Tale incentivo non è cumulabile con altri incentivi di natura economica e contributiva, fatta eccezione per l’incentivo all’occupazione giovanile (art. 1, c. 100-107 e 114, L. 2015/2017).

Per approfondimenti su tutte le tipologie di assunzioni agevolate rinviamo al Memento Lavoro 2018.

Lavoratori interessati
L’incentivo spetta per l’assunzione di disoccupati:
- tra i 16 e i 34 anni di età (da intendersi come 34 anni e 364 giorni);
- che abbiano già compiuto 35 anni e che siano privi di impiego regolarmente retribuito da almeno 6 mesi.

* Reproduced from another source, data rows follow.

import Summits.Ventures.HSemireg.S4BridgeSplitPointHodge
import Summits.HodgeConjecture.HodgeConjecture.Theorems.Ring2AbelianAllNonsplitNormObstruction
import HarnessLib

/-!
# Venture HSemireg — S4-PUSH bridge (B2) at NAMED NON-SPLIT components: the product-point anchors of the cell's
# `ℚ(√-3)` rows — `(3, ℚ(√-3), [-2])` (TARGET-TABLE R1, g = 6), `(5, ℚ(√-3), [-2])`, and the S4 rung `(6, ℚ(√-3), [2])`

HONEST FRAMING. Bridge-typing file of the computation cell `pub-hsemireg` (track «S4-PUSH» (iii), seat s4-bridge-2;
companion of `S4BridgeSplitPoint.lean` / `S4BridgeSplitPointHodge.lean`). THEOREMS ONLY (0 sorry, no definition, no named
fact consumed). It instantiates (B2) where the S4 protocol (S4-PLAN §2 (P1): «an object COUNTS only … on a NAMED NON-SPLIT
component `(η, h, a)`, `a ∉ (-1)ⁿ·Nm(K^×)`») wants anchors: for every NON-SPLIT class and, by name, for the three
`ℚ(√-3)` cells the cell's tables carry, the component contains a PRODUCT POINT over one CM curve `E₀` (`ψ₀ ≫ ψ₀ = -3`)
whose `K`-symmetrised hyperplane class has the named class, is NOT hyperbolic (so the point is not of split Weil type
for that polarisation — referee trap (i)), and at which the Hodge conjecture HOLDS (Tate). The arithmetic input «`2` is
not a norm from `ℚ(√-3)`» (`x² + 3y² = 2` has no rational solution) is ring 2's tree theorem
`Ring2AbelianAll.NonsplitNormObstruction.two_ne_splitDiscriminantClass_of_even` / `negTwo_ne_splitDiscriminantClass_of_odd`
(cell G3-COVERAGE §3: «K = ℚ(√-3): λ ∈ {1,3,4,7,9,12} norms, {2,5,6,8,10,11} not»). Nothing here bears on any OPEN case of
the Hodge conjecture; no object of the cell is certified (an anchor is a POINT, not a semiregular object); HC / HC_CM /
HC_AV are NOT proved. ROW WORDING (referee precision P-2): «HC at the anchor» quoted outside the cell always carries «(Tate
1965 — products of copies of one CM curve; no open case touched)», and an anchor row never counts toward the (P1) object
census (the anchors give WHERE and what is free there; the census stays candidates 0 · objects 0 until an object of record
exists).

AS PRINTED / derived: the product point and its class — [vanGeemen2022WeilDecomposable] §7.3 (`n = 2`), [vanGeemen1994HodgeAV]
4.14, 5.3–5.8 (all `n`, index set), tree theorem `splitPointInEachDiscriminantComponent_holds`; non-split ⟺ `δ ≠ [(-1)ⁿ]`
— [vanGeemen1994HodgeAV] 5.4 (5.4.1) (Landherr), [Markman2025SurveySecant] §11.5 Step 1 (p. 21) «the coset of `(-1)ⁿ` if
and only if … split Weil type»; HC at the point — [vanGeemen1994HodgeAV] Thm. 4.3 (Tate); the cell's rows — `target-g6/TARGET-TABLE.md`
§0/§1 (R1 = `(3, ℚ(√-3), a ≡ 2)`), `general-structure/STRUCTURE.md` §3.1 («on a NON-SPLIT component (a ∉ Nm K^×; at g = 6 e.g.
`(3, ℚ(√-3), a ≡ 2)`) it is NEW»), S4-PLAN §2 (P1) (the rung `n = 6`: `a ∉ Nm(K^×)`).

* `exists_cmProductPoint_nonsplit` — every NON-SPLIT inhabited component `(n, d, δ)` (`sign δ = (-1)ⁿ`, `δ ≠ [(-1)ⁿ]`)
  contains a product point over one CM curve, of Weil type `(n, d)`, with `h_K` of class `δ`, `h_K` NOT hyperbolic, and
  `HodgeConjectureFor A.dim A.X`.
* `rungThree_sqrtNegThree_negTwo`, `rungFive_sqrtNegThree_negTwo`, `rungSix_sqrtNegThree_two` — the three named cells.
-/

noncomputable section

open CategoryTheory
open Literature.AlgebraicGeometry Literature.AlgebraicGeometry.Motives
open Literature.AlgebraicGeometry.HodgeTheory
open Literature.AlgebraicGeometry.VanGeemen1994
open Literature.AlgebraicTopology.SingularHomology
open Summit.HodgeConjecture.HodgeConjecture.Ring2.Hypotheses
open Summit.HodgeConjecture.HodgeConjecture.Ring2.AbelianAll
open Summit.HodgeConjecture.Ring2AbelianAll.NonsplitNormObstruction

namespace Summit.Ventures.HSemireg

/-! ### §1 Every non-split component has a non-hyperbolic product-point anchor at which HC holds -/

/-- **(B2) on a NAMED NON-SPLIT component.** For `n ≥ 1`, `d ≥ 1` and a class `δ` with `sign δ = (-1)ⁿ` and
`δ ≠ [(-1)ⁿ]` (non-split; van Geemen (5.4.1) / Markman §11.5 Step 1): the component `(n, d, δ)` contains a product
point `(A, φ, h_K)` over one CM curve `(E₀, ψ₀)` — of Weil type `(n, d)`, `h_K = d·e^*a + φ^*e^*a` of non-degenerate
class `δ` — such that `h_K` is NOT hyperbolic (the point is not of split Weil type for this polarisation) and the Hodge
conjecture holds on `A` (Tate). Assembly of `exists_cmProductPoint_hodgeConjectureFor` and
`VanGeemen1994.not_isHyperbolicWeilType_of_hasWeilDiscriminantNondeg_ne`. [cite: vanGeemen1994HodgeAV, Thm. 4.3, 4.14 and 5.4 (5.4.1)]
[cite: Markman2025SurveySecant, §11.5 Step 1 (p. 21)] [cite: vanGeemen2022WeilDecomposable, §7.3] -/
theorem exists_cmProductPoint_nonsplit {n d : ℕ} (hn : 0 < n) (hd : 0 < d) {δ : weilNormResidueGroup d}
    (hδ : weilSign d δ = (-1) ^ n) (hne : δ ≠ splitDiscriminantClass n d) :
    ∃ (E₀ : AbelianVariety ℂ) (ψ₀ : E₀ ⟶ E₀) (A : AbelianVariety ℂ) (φ : A ⟶ A)
      (e : ProjectiveEmbedding A.X) (a : complexBetti (projectiveSpace e.n ℂ) 2),
      E₀.dim = 1 ∧ ψ₀ ≫ ψ₀ = -(d • 𝟙 E₀) ∧ IsCMProductPoint E₀ ψ₀ A φ ∧ IsWeilType A φ n d ∧
        IsRationalClass a ∧ a ≠ 0 ∧
        HasWeilDiscriminantNondeg A φ n d
          ((d : ℂ) • complexBetti.map e.ι 2 a + complexBetti.map φ.hom.hom.hom 2 (complexBetti.map e.ι 2 a)) δ ∧
        ¬ IsHyperbolicWeilType A φ n
          ((d : ℂ) • complexBetti.map e.ι 2 a + complexBetti.map φ.hom.hom.hom 2 (complexBetti.map e.ι 2 a)) ∧
        HodgeConjectureFor A.dim A.X := by
  obtain ⟨E₀, ψ₀, A, φ, e, a, hE, hψ, hP, hW, ha, ha0, hN, hHC⟩ := exists_cmProductPoint_hodgeConjectureFor hn hd hδ
  exact ⟨E₀, ψ₀, A, φ, e, a, hE, hψ, hP, hW, ha, ha0, hN,
    not_isHyperbolicWeilType_of_hasWeilDiscriminantNondeg_ne hW.pos hW.dim_eq hW.d_pos hW.sq_eq e ha ha0 hN hne, hHC⟩

/-! ### §2 The named `ℚ(√-3)` cells of the cell's tables -/

/-- `sign [-2] = -1 = (-1)³ = (-1)⁵` and `sign [2] = 1 = (-1)⁶` in `ℚˣ/Nm(ℚ(√-3)ˣ)`: the three named cells have the
right sign. [cite: vanGeemen1994HodgeAV, 4.14] -/
theorem weilSign_negTwo_three :
    weilSign 3 (QuotientGroup.mk (Units.mk0 (-2 : ℚ) (by norm_num)) : weilNormResidueGroup 3) = -1 :=
  weilSign_mk_of_neg 3 (by simp)

/-- `sign [2] = 1` in `ℚˣ/Nm(ℚ(√-3)ˣ)`. [cite: vanGeemen1994HodgeAV, 4.14] -/
theorem weilSign_two_three :
    weilSign 3 (QuotientGroup.mk (Units.mk0 (2 : ℚ) two_ne_zero) : weilNormResidueGroup 3) = 1 :=
  weilSign_mk_of_pos 3 (by simp)

/-- **R1 at `g = 6`: the non-split sixfold component `(3, ℚ(√-3), [-2])`** (the cell's deciding row R1, `a ≡ 2`,
`δ = (-1)³·a = -2`; STRUCTURE §3.1 «at g = 6 e.g. `(3, ℚ(√-3), a ≡ 2)` it is NEW») contains a product point over one
CM curve `E₀` (`ψ₀ ≫ ψ₀ = -3`), of Weil type `(3, 3)`, `h_K` of class `[-2]` and NOT hyperbolic, with HC at the point
(Tate 1965 — products of copies of one CM curve; no open case touched). `[-2] ≠ [-1]` is ring 2's
`negTwo_ne_splitDiscriminantClass_of_odd` (`2 ∉ Nm ℚ(√-3)ˣ`). THE LEAN WITNESS is the point that
`exists_cmProduct_member` constructs (the CM tower `(E₀ × E₀)³` over `E₀ = ℂ/(ℤ + ℤ√-3)`, `K` acting factorwise by
`±[√-3]`, weighted Segre polarisation), reached through `exists_cmProductPoint_nonsplit`; the identification with the
cell's «`E_ω³ × Ē_ω³`-type anchor with weights of product `2`, up to isogeny and the order of the factors» is the
EXPECTED SHAPE in prose — NO isogeny statement is typed or proved in this file (referee precision P-1,
`s4push/VERDICT-B2-HODGE-RUNGS-2026-08-23.md`): a table row may cite this theorem for the product point, its class and
HC at it, not for an `E_ω³ × Ē_ω³` identification. [cite: vanGeemen1994HodgeAV, Thm. 4.3 and 5.4 (5.4.1)]
[cite: Markman2025SurveySecant, §11.5 Step 1 (p. 21)] -/
theorem rungThree_sqrtNegThree_negTwo :
    ∃ (E₀ : AbelianVariety ℂ) (ψ₀ : E₀ ⟶ E₀) (A : AbelianVariety ℂ) (φ : A ⟶ A)
      (e : ProjectiveEmbedding A.X) (a : complexBetti (projectiveSpace e.n ℂ) 2),
      E₀.dim = 1 ∧ ψ₀ ≫ ψ₀ = -((3 : ℕ) • 𝟙 E₀) ∧ IsCMProductPoint E₀ ψ₀ A φ ∧ IsWeilType A φ 3 3 ∧
        IsRationalClass a ∧ a ≠ 0 ∧
        HasWeilDiscriminantNondeg A φ 3 3
          (((3 : ℕ) : ℂ) • complexBetti.map e.ι 2 a + complexBetti.map φ.hom.hom.hom 2 (complexBetti.map e.ι 2 a))
          (QuotientGroup.mk (Units.mk0 (-2 : ℚ) (by norm_num))) ∧
        ¬ IsHyperbolicWeilType A φ 3
          (((3 : ℕ) : ℂ) • complexBetti.map e.ι 2 a + complexBetti.map φ.hom.hom.hom 2 (complexBetti.map e.ι 2 a)) ∧
        HodgeConjectureFor A.dim A.X :=
  exists_cmProductPoint_nonsplit (by norm_num) (by norm_num)
    (by rw [weilSign_negTwo_three]; exact (show ((-1 : ℤˣ) ^ (3 : ℕ)) = -1 from by decide).symm)
    (negTwo_ne_splitDiscriminantClass_of_odd (by decide))

/-- **The `n = 5` rung, same field and class: `(5, ℚ(√-3), [-2])`** (Weil tenfolds; non-split) contains a product point
over one CM curve with `h_K` of class `[-2]`, not hyperbolic, HC at the point. [cite: vanGeemen1994HodgeAV, Thm. 4.3 and 5.4 (5.4.1)]
[cite: Markman2025SurveySecant, §11.5 Step 1 (p. 21)] -/
theorem rungFive_sqrtNegThree_negTwo :
    ∃ (E₀ : AbelianVariety ℂ) (ψ₀ : E₀ ⟶ E₀) (A : AbelianVariety ℂ) (φ : A ⟶ A)
      (e : ProjectiveEmbedding A.X) (a : complexBetti (projectiveSpace e.n ℂ) 2),
      E₀.dim = 1 ∧ ψ₀ ≫ ψ₀ = -((3 : ℕ) • 𝟙 E₀) ∧ IsCMProductPoint E₀ ψ₀ A φ ∧ IsWeilType A φ 5 3 ∧
        IsRationalClass a ∧ a ≠ 0 ∧
        HasWeilDiscriminantNondeg A φ 5 3
          (((3 : ℕ) : ℂ) • complexBetti.map e.ι 2 a + complexBetti.map φ.hom.hom.hom 2 (complexBetti.map e.ι 2 a))
          (QuotientGroup.mk (Units.mk0 (-2 : ℚ) (by norm_num))) ∧
        ¬ IsHyperbolicWeilType A φ 5
          (((3 : ℕ) : ℂ) • complexBetti.map e.ι 2 a + complexBetti.map φ.hom.hom.hom 2 (complexBetti.map e.ι 2 a)) ∧
        HodgeConjectureFor A.dim A.X :=
  exists_cmProductPoint_nonsplit (by norm_num) (by norm_num)
    (by rw [weilSign_negTwo_three]; exact (show ((-1 : ℤˣ) ^ (5 : ℕ)) = -1 from by decide).symm)
    (negTwo_ne_splitDiscriminantClass_of_odd (by decide))

/-- **The S4 rung `n = 6`: the non-split twelvefold component `(6, ℚ(√-3), [2])`** (S4-PLAN §2 (P1): at `n = 6` non-split
reads `a ∉ Nm(K^×)`; `2 ∉ Nm ℚ(√-3)ˣ`, ring 2's `two_ne_splitDiscriminantClass_of_even`) contains a product point over
one CM curve `E₀` (`ψ₀ ≫ ψ₀ = -3`), of Weil type `(6, 3)`, `h_K` of class `[2]` and NOT hyperbolic, with the Hodge
conjecture at the point (Tate) — an ANCHOR POINT for rung rows placed directly on this component (S4-R1′), not an object.
[cite: vanGeemen1994HodgeAV, Thm. 4.3 and 5.4 (5.4.1)] [cite: Markman2025SurveySecant, §11.5 Step 1 (p. 21)]
[cite: vanGeemen2022WeilDecomposable, §7.3] -/
theorem rungSix_sqrtNegThree_two :
    ∃ (E₀ : AbelianVariety ℂ) (ψ₀ : E₀ ⟶ E₀) (A : AbelianVariety ℂ) (φ : A ⟶ A)
      (e : ProjectiveEmbedding A.X) (a : complexBetti (projectiveSpace e.n ℂ) 2),
      E₀.dim = 1 ∧ ψ₀ ≫ ψ₀ = -((3 : ℕ) • 𝟙 E₀) ∧ IsCMProductPoint E₀ ψ₀ A φ ∧ IsWeilType A φ 6 3 ∧
        IsRationalClass a ∧ a ≠ 0 ∧
        HasWeilDiscriminantNondeg A φ 6 3
          (((3 : ℕ) : ℂ) • complexBetti.map e.ι 2 a + complexBetti.map φ.hom.hom.hom 2 (complexBetti.map e.ι 2 a))
          (QuotientGroup.mk (Units.mk0 (2 : ℚ) two_ne_zero)) ∧
        ¬ IsHyperbolicWeilType A φ 6
          (((3 : ℕ) : ℂ) • complexBetti.map e.ι 2 a + complexBetti.map φ.hom.hom.hom 2 (complexBetti.map e.ι 2 a)) ∧
        HodgeConjectureFor A.dim A.X :=
  exists_cmProductPoint_nonsplit (by norm_num) (by norm_num)
    (by rw [weilSign_two_three]; exact (show ((-1 : ℤˣ) ^ (6 : ℕ)) = 1 from by decide).symm)
    (two_ne_splitDiscriminantClass_of_even (by decide))

end Summit.Ventures.HSemireg

end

Fatta eccezione per le ipotesi di trasformazione del rapporto di lavoro in rapporto a tempo indeterminato, i soggetti da assumere, nei 6 mesi precedenti all’assunzione, non devono aver avuto un rapporto di lavoro subordinato col lo stesso datore di lavoro che li assume, né con una società controllata, o collegata o comunque facente capo, anche per interposta persona, allo stesso soggetto.
 

Ambito territoriale
L’incentivo spetta a condizione che la prestazione lavorativa si svolga in una delle seguenti regioni: Basilicata, Calabria, Campania, Puglia, Sicilia, Abruzzo, Molise e Sardegna, indipendentemente dalla residenza del soggetto da assumere o dalla sede legale del datore di lavoro.
In caso di spostamento della sede di lavoro in una delle regioni per cui non è previsto lo sgravio, l’agevolazione non spetta a partire dal primo mese di paga successivo al trasferimento.

Rapporti incentivati
L'incentivo è riconosciuto per le assunzioni e le trasformazioni a tempo indeterminato effettuate tra il 1° gennaio e il 31 dicembre 2018.

Nel caso di assunzione con particolari tipologie contrattuali si applicano le specificità indicate in tabella:

Tipologia di assunzione           

Ammissibilità incentivo

No

Part- time

X

 

Somministrazione di lavoro (1)

X

 

Apprendistato (2)

● Professionalizzante

● Per la qualifica e il diploma professionale, il diploma di istruzione secondaria superiore e il certificato di specializzazione tecnica superiore

● Di alta formazione e ricerca

Socio di cooperativa di lavoro

X

 

Lavoro domestico

 

X

Lavoro intermittente

 

X

Prestazioni di lavoro occasionale

 

X

(1) In caso di assunzione a tempo indeterminato a scopo di somministrazione l’esonero spetta sia per la somministrazione a tempo indeterminato che per la somministrazione a tempo determinato, compresi gli eventuali periodi in cui il lavoratore rimane in attesa di assegnazione.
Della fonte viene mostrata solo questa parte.